*Task instructions*.
As you look over the data below, please find each line where the word "hfiltQ" appears, then copy it.

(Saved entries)
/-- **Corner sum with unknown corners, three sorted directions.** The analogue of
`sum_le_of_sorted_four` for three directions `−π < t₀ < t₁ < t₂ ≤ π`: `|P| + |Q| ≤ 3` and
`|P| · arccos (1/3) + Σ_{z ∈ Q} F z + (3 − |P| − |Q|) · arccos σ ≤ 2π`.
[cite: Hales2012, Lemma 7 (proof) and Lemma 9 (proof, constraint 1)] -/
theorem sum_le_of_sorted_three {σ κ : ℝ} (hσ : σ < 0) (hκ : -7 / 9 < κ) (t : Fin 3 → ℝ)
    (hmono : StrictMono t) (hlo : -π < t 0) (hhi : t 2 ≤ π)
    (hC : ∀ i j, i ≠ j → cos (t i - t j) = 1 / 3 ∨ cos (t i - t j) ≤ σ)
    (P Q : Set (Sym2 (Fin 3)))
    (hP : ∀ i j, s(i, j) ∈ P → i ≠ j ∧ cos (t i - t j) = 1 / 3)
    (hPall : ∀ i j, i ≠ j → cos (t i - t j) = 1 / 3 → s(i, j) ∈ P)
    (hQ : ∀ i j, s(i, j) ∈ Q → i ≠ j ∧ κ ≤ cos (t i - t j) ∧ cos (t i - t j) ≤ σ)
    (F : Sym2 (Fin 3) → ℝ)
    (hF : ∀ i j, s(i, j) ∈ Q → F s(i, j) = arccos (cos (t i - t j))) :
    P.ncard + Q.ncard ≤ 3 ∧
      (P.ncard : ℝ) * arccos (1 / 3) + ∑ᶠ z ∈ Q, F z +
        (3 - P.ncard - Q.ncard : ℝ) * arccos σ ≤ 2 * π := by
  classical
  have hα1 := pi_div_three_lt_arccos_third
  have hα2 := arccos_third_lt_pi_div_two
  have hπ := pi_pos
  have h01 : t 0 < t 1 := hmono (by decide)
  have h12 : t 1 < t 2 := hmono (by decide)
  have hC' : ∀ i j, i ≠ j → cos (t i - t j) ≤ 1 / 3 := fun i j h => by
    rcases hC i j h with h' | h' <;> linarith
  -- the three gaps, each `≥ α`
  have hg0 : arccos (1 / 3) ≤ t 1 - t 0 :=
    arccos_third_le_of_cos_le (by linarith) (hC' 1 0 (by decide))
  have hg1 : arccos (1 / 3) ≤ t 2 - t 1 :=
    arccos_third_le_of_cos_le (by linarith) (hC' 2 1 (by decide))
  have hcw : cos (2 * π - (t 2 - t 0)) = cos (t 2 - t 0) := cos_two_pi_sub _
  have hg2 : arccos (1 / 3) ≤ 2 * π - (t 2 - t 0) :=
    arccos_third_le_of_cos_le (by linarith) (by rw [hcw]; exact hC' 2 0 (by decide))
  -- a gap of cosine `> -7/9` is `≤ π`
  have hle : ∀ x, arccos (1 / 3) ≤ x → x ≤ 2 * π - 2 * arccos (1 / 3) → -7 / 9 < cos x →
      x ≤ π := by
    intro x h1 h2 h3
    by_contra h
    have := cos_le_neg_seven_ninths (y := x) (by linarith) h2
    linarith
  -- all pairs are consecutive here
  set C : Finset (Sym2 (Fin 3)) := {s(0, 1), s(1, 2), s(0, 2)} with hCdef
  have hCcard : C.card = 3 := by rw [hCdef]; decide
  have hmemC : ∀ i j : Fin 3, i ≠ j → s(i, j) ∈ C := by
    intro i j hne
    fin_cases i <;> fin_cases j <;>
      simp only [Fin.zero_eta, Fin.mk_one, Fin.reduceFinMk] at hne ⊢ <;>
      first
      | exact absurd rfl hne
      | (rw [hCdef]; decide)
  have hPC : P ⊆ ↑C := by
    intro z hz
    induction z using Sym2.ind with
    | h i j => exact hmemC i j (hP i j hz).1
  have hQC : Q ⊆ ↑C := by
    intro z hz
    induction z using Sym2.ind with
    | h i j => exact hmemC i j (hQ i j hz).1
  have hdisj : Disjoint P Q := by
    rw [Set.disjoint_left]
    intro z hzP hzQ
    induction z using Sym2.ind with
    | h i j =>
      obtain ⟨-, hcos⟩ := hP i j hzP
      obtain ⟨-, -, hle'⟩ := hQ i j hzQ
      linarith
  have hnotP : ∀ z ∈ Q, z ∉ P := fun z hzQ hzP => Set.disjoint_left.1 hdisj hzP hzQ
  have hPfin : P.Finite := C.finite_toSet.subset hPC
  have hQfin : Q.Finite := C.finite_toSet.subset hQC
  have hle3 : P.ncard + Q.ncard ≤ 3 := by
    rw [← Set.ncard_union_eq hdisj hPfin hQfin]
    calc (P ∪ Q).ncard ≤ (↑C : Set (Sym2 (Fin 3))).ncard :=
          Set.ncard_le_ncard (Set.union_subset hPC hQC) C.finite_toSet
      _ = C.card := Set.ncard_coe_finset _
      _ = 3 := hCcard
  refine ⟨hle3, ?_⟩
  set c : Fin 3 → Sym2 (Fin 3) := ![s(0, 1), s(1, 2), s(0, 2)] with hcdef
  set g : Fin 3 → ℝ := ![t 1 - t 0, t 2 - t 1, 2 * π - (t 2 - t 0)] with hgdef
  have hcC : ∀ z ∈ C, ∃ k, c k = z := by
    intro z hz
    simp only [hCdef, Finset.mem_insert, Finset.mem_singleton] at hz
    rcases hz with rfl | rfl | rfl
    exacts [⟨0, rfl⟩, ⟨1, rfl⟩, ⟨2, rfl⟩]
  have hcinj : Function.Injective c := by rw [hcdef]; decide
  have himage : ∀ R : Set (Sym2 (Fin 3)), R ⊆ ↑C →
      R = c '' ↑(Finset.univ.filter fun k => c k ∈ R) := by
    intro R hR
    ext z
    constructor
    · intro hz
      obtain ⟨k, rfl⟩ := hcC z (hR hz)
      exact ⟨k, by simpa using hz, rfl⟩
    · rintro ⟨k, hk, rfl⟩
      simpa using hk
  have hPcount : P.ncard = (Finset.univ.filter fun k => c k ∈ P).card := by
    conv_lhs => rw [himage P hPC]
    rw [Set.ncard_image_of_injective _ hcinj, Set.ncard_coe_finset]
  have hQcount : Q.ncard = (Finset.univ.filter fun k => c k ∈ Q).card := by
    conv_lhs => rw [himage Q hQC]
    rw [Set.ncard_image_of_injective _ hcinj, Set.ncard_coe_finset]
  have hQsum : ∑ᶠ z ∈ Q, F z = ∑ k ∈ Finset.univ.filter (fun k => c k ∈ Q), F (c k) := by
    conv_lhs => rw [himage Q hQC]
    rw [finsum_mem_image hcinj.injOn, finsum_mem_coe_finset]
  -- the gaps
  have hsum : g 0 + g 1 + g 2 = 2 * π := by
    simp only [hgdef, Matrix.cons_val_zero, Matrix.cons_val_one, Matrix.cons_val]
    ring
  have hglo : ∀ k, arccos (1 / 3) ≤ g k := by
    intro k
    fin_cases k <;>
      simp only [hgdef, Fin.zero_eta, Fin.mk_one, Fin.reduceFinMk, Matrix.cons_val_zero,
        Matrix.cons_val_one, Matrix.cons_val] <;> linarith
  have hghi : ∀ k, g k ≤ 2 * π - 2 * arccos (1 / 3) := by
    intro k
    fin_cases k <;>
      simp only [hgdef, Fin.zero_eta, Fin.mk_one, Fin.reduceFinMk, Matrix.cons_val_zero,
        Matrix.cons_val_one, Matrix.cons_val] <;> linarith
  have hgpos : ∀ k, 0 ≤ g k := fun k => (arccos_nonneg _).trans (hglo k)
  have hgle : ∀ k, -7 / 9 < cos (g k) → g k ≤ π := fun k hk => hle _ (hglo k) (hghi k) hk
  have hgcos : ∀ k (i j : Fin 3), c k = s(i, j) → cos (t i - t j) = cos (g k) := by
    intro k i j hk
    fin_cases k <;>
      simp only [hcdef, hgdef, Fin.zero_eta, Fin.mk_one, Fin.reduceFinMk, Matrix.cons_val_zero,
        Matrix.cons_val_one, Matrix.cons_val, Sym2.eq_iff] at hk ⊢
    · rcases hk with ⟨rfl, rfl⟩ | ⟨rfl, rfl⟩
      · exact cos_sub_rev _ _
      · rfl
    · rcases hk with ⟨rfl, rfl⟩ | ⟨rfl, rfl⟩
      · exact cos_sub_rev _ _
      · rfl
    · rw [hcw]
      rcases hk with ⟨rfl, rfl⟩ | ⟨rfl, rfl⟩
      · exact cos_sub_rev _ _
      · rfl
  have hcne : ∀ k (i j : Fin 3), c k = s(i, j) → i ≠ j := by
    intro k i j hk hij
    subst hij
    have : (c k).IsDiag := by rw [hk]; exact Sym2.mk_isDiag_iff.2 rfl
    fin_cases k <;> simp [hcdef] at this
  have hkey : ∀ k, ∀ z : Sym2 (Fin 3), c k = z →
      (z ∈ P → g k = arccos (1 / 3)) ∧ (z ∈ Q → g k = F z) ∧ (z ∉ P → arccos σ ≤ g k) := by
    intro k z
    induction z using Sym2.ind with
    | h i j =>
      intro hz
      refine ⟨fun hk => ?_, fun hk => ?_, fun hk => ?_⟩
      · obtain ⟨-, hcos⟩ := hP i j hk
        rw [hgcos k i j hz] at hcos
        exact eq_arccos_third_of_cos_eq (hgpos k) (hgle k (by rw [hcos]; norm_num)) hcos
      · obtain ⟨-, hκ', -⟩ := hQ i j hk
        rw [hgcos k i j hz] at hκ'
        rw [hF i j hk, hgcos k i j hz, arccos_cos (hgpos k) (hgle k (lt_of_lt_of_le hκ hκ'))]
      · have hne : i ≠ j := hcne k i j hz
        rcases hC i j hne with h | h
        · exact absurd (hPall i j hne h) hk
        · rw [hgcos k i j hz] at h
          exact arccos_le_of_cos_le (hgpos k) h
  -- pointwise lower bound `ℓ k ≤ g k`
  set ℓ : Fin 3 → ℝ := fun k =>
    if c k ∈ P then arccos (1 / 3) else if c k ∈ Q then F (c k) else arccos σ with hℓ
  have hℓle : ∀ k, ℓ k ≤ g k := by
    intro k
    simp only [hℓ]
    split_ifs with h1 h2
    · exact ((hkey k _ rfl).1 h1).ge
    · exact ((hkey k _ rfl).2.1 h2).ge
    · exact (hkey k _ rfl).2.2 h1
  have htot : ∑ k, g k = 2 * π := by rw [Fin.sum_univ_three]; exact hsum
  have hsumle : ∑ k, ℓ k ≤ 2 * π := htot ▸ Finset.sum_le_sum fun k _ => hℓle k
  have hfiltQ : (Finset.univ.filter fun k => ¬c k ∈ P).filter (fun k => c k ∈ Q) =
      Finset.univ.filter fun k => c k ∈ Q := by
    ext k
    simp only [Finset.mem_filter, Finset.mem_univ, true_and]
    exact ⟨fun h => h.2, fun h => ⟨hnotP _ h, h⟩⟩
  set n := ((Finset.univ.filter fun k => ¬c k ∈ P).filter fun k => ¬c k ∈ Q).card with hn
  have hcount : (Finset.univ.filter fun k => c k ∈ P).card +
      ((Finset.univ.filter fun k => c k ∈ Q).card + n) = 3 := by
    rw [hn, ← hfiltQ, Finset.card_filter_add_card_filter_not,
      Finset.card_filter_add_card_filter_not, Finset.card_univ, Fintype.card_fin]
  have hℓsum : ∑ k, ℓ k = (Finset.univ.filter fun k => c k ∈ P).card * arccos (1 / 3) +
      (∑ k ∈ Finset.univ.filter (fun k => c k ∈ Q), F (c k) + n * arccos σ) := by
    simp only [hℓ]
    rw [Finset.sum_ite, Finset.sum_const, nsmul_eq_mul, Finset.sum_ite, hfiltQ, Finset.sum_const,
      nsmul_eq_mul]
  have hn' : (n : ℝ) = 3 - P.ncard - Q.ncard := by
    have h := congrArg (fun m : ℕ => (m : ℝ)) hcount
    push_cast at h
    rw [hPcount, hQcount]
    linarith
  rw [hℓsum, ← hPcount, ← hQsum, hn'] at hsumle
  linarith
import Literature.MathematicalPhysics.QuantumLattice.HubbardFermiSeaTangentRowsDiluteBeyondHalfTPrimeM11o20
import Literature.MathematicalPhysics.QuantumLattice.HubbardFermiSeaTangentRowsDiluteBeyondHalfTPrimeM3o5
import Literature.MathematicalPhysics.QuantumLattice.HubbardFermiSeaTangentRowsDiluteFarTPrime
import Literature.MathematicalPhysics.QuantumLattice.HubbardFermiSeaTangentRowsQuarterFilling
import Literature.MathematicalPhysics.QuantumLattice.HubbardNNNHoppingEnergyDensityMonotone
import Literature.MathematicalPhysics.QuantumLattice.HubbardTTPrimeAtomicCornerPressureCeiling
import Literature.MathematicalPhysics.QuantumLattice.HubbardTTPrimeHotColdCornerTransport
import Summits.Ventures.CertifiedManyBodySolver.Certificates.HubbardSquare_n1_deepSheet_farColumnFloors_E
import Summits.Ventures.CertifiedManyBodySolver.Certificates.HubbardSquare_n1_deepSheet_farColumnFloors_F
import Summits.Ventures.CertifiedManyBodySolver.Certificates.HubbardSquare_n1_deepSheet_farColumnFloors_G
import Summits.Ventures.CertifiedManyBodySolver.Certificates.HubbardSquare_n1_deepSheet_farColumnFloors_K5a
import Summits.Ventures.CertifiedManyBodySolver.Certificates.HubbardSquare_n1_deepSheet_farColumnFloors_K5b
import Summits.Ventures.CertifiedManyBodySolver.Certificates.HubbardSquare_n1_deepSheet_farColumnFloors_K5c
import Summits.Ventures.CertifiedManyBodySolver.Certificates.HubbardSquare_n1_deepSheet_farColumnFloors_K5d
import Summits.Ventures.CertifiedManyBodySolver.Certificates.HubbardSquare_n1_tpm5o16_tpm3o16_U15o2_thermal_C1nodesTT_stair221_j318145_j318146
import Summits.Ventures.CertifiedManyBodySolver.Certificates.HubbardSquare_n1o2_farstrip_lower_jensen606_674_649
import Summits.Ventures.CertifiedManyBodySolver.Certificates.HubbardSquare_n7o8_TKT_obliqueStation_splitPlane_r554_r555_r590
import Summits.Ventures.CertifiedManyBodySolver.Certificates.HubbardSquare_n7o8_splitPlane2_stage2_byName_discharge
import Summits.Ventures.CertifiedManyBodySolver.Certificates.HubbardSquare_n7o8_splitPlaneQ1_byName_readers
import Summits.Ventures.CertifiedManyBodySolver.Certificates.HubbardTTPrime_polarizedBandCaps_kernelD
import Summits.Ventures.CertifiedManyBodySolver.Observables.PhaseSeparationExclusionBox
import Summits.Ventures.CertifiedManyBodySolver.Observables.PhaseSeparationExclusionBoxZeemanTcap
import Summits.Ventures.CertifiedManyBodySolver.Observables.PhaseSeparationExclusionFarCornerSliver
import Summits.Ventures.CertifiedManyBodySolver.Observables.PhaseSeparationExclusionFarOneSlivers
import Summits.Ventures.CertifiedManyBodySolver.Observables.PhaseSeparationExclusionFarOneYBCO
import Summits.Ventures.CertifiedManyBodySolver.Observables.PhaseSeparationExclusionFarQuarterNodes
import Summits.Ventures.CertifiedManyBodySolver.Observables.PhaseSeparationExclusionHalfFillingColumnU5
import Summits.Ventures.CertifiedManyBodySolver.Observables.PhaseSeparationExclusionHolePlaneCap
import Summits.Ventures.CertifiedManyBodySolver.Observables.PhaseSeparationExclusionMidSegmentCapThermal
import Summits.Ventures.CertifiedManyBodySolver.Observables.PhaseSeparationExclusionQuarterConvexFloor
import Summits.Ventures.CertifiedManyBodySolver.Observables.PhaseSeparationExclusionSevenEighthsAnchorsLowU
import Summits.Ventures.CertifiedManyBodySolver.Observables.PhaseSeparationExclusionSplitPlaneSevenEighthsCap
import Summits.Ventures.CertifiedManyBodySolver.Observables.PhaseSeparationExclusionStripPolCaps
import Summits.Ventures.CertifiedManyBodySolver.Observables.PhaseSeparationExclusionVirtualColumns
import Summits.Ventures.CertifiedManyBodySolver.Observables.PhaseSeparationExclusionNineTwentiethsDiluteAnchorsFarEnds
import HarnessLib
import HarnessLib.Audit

*Solution to this problem*.
  have hfiltQ : (Finset.univ.filter fun k => ¬c k ∈ P).filter (fun k => c k ∈ Q) =
    rw [hn, ← hfiltQ, Finset.card_filter_add_card_filter_not,
    rw [Finset.sum_ite, Finset.sum_const, nsmul_eq_mul, Finset.sum_ite, hfiltQ, Finset.sum_const,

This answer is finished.